/-- (Ported verbatim from the HodgeCMPerL package; no docstring in the source.) -/
theorem koopman_apply (g : G) (v : Lp ℂ 2 μ) : koopman μ g v = koopmanₗᵢ μ g v := rfl

/-- (Ported verbatim from the HodgeCMPerL package; no docstring in the source.) -/
theorem coeFn_koopman (g : G) (v : Lp ℂ 2 μ) :
    (koopman μ g v : Y → ℂ) =ᵐ[μ] fun y => v (g⁻¹ • y) :=
  coeFn_koopmanₗᵢ μ g v

/-- **`R_unitary`**: `R(g)` preserves inner products. -/
theorem koopman_inner (g : G) (u v : Lp ℂ 2 μ) : ⟪koopman μ g u, koopman μ g v⟫_ℂ = ⟪u, v⟫_ℂ :=
  (koopmanₗᵢ μ g).inner_map_map u v

/-- (Ported verbatim from the HodgeCMPerL package; no docstring in the source.) -/
theorem norm_koopman (g : G) (v : Lp ℂ 2 μ) : ‖koopman μ g v‖ = ‖v‖ :=
  (koopmanₗᵢ μ g).norm_map v

/-- **Bridge to Mathlib's `DomMulAct` action on `Lp`** (the typing used by `HodgeCM.RepDecomp.koopman`, realisation
seat gen 3, `KoopmanUnitary`): `R(g) v = DomMulAct.mk g⁻¹ • v` — the same operator, indexed by `G` instead of `Gᵈᵐᵃ`. -/
theorem koopman_eq_domMulAct_smul (g : G) (v : Lp ℂ 2 μ) : koopman μ g v = DomMulAct.mk g⁻¹ • v := by
  apply Lp.ext
  have h := DomMulAct.smul_Lp_ae_eq (DomMulAct.mk g⁻¹) v
  simp only [Equiv.symm_apply_apply] at h
  exact (coeFn_koopman μ g v).trans h.symm

/-- `R(g)` on the class of a function is the class of the translated function. -/
theorem koopman_toLp (g : G) {u : Y → ℂ} (hu : MemLp u 2 μ) :
    koopman μ g (hu.toLp u)
      = (hu.comp_measurePreserving (measurePreserving_smul g⁻¹ μ)).toLp (u ∘ fun y : Y => g⁻¹ • y) :=
  Lp.toLp_compMeasurePreserving hu _

end Koopman

/-! ## 2. Descending left-`Γ`-invariant functions on `G` to the coset space `G ⧸ Γ` -/

section Descend

variable {G : Type*} [Group G] (Γ : Subgroup G)

/-- Descend a LEFT-`Γ`-invariant function `u` on `G` (a function on PerL's `Γ\G`) to Mathlib's `G ⧸ Γ` along
`Γy ↦ y⁻¹Γ`: `ǔ(xΓ) := u(x⁻¹)`. -/
def descend (u : G → ℂ) (hu : ∀ (γ : Γ) (y : G), u ((γ : G) * y) = u y) : G ⧸ Γ → ℂ :=
  Quotient.lift (fun x : G => u x⁻¹) fun a b hab => by
    have hmem : a⁻¹ * b ∈ Γ := QuotientGroup.leftRel_apply.mp hab
    have hb : b⁻¹ = ((⟨a⁻¹ * b, hmem⟩ : Γ)⁻¹ : Γ) * a⁻¹ := by
      simp [mul_inv_rev]
    change u a⁻¹ = u b⁻¹
    rw [hb, hu]

variable {Γ}

/-- (Ported verbatim from the HodgeCMPerL package; no docstring in the source.) -/
@[simp] theorem descend_mk (u : G → ℂ) (hu : ∀ (γ : Γ) (y : G), u ((γ : G) * y) = u y) (x : G) :
    descend Γ u hu (QuotientGroup.mk x) = u x⁻¹ := rfl

/-- (Ported verbatim from the HodgeCMPerL package; no docstring in the source.) -/
theorem descend_mk_inv (u : G → ℂ) (hu : ∀ (γ : Γ) (y : G), u ((γ : G) * y) = u y) (x : G) :
    descend Γ u hu (QuotientGroup.mk x⁻¹) = u x := by
  simp

/-- Support: if `u` vanishes off `Γ·S`, its descent vanishes off the image of `S⁻¹`. -/
theorem descend_eq_zero_of_notMem (u : G → ℂ) (hu : ∀ (γ : Γ) (y : G), u ((γ : G) * y) = u y)
    {S : Set G} (hS : ∀ y, u y ≠ 0 → ∃ γ : Γ, (γ : G) * y ∈ S)
    {q : G ⧸ Γ} (hq : q ∉ QuotientGroup.mk '' S⁻¹) : descend Γ u hu q = 0 := by
  induction q using QuotientGroup.induction_on with
  | H x =>
    by_contra hne
    obtain ⟨γ, hγ⟩ := hS x⁻¹ hne
    apply hq
    refine ⟨((γ : G) * x⁻¹)⁻¹, Set.inv_mem_inv.2 hγ, ?_⟩
    rw [QuotientGroup.eq]
    simp

variable [TopologicalSpace G] [IsTopologicalGroup G]

/-- (Ported verbatim from the HodgeCMPerL package; no docstring in the source.) -/
theorem continuous_descend {u : G → ℂ} (hc : Continuous u)
    (hu : ∀ (γ : Γ) (y : G), u ((γ : G) * y) = u y) : Continuous (descend Γ u hu) :=
  (hc.comp continuous_inv).quotient_lift _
════
An exact reproduction of the listing is required, covering every entry.

/-- (Ported verbatim from the HodgeCMPerL package; no docstring in the source.) -/
theorem koopman_apply (g : G) (v : Lp ℂ 2 μ) : koopman μ g v = koopmanₗᵢ μ g v := rfl

/-- (Ported verbatim from the HodgeCMPerL package; no docstring in the source.) -/
theorem coeFn_koopman (g : G) (v : Lp ℂ 2 μ) :
    (koopman μ g v : Y → ℂ) =ᵐ[μ] fun y => v (g⁻¹ • y) :=
  coeFn_koopmanₗᵢ μ g v

/-- **`R_unitary`**: `R(g)` preserves inner products. -/
theorem koopman_inner (g : G) (u v : Lp ℂ 2 μ) : ⟪koopman μ g u, koopman μ g v⟫_ℂ = ⟪u, v⟫_ℂ :=
  (koopmanₗᵢ μ g).inner_map_map u v

/-- (Ported verbatim from the HodgeCMPerL package; no docstring in the source.) -/
theorem norm_koopman (g : G) (v : Lp ℂ 2 μ) : ‖koopman μ g v‖ = ‖v‖ :=
  (koopmanₗᵢ μ g).norm_map v

/-- **Bridge to Mathlib's `DomMulAct` action on `Lp`** (the typing used by `HodgeCM.RepDecomp.koopman`, realisation
seat gen 3, `KoopmanUnitary`): `R(g) v = DomMulAct.mk g⁻¹ • v` — the same operator, indexed by `G` instead of `Gᵈᵐᵃ`. -/
theorem koopman_eq_domMulAct_smul (g : G) (v : Lp ℂ 2 μ) : koopman μ g v = DomMulAct.mk g⁻¹ • v := by
  apply Lp.ext
  have h := DomMulAct.smul_Lp_ae_eq (DomMulAct.mk g⁻¹) v
  simp only [Equiv.symm_apply_apply] at h
  exact (coeFn_koopman μ g v).trans h.symm

/-- `R(g)` on the class of a function is the class of the translated function. -/
theorem koopman_toLp (g : G) {u : Y → ℂ} (hu : MemLp u 2 μ) :
    koopman μ g (hu.toLp u)
      = (hu.comp_measurePreserving (measurePreserving_smul g⁻¹ μ)).toLp (u ∘ fun y : Y => g⁻¹ • y) :=
  Lp.toLp_compMeasurePreserving hu _

end Koopman

/-! ## 2. Descending left-`Γ`-invariant functions on `G` to the coset space `G ⧸ Γ` -/

section Descend

variable {G : Type*} [Group G] (Γ : Subgroup G)

/-- Descend a LEFT-`Γ`-invariant function `u` on `G` (a function on PerL's `Γ\G`) to Mathlib's `G ⧸ Γ` along
`Γy ↦ y⁻¹Γ`: `ǔ(xΓ) := u(x⁻¹)`. -/
def descend (u : G → ℂ) (hu : ∀ (γ : Γ) (y : G), u ((γ : G) * y) = u y) : G ⧸ Γ → ℂ :=
  Quotient.lift (fun x : G => u x⁻¹) fun a b hab => by
    have hmem : a⁻¹ * b ∈ Γ := QuotientGroup.leftRel_apply.mp hab
    have hb : b⁻¹ = ((⟨a⁻¹ * b, hmem⟩ : Γ)⁻¹ : Γ) * a⁻¹ := by
      simp [mul_inv_rev]
    change u a⁻¹ = u b⁻¹
    rw [hb, hu]

variable {Γ}

/-- (Ported verbatim from the HodgeCMPerL package; no docstring in the source.) -/
@[simp] theorem descend_mk (u : G → ℂ) (hu : ∀ (γ : Γ) (y : G), u ((γ : G) * y) = u y) (x : G) :
    descend Γ u hu (QuotientGroup.mk x) = u x⁻¹ := rfl

/-- (Ported verbatim from the HodgeCMPerL package; no docstring in the source.) -/
theorem descend_mk_inv (u : G → ℂ) (hu : ∀ (γ : Γ) (y : G), u ((γ : G) * y) = u y) (x : G) :
    descend Γ u hu (QuotientGroup.mk x⁻¹) = u x := by
  simp

/-- Support: if `u` vanishes off `Γ·S`, its descent vanishes off the image of `S⁻¹`. -/
theorem descend_eq_zero_of_notMem (u : G → ℂ) (hu : ∀ (γ : Γ) (y : G), u ((γ : G) * y) = u y)
    {S : Set G} (hS : ∀ y, u y ≠ 0 → ∃ γ : Γ, (γ : G) * y ∈ S)
    {q : G ⧸ Γ} (hq : q ∉ QuotientGroup.mk '' S⁻¹) : descend Γ u hu q = 0 := by
  induction q using QuotientGroup.induction_on with
  | H x =>
    by_contra hne
    obtain ⟨γ, hγ⟩ := hS x⁻¹ hne
    apply hq
    refine ⟨((γ : G) * x⁻¹)⁻¹, Set.inv_mem_inv.2 hγ, ?_⟩
    rw [QuotientGroup.eq]
    simp

variable [TopologicalSpace G] [IsTopologicalGroup G]

/-- (Ported verbatim from the HodgeCMPerL package; no docstring in the source.) -/
theorem continuous_descend {u : G → ℂ} (hc : Continuous u)
    (hu : ∀ (γ : Γ) (y : G), u ((γ : G) * y) = u y) : Continuous (descend Γ u hu) :=
  (hc.comp continuous_inv).quotient_lift _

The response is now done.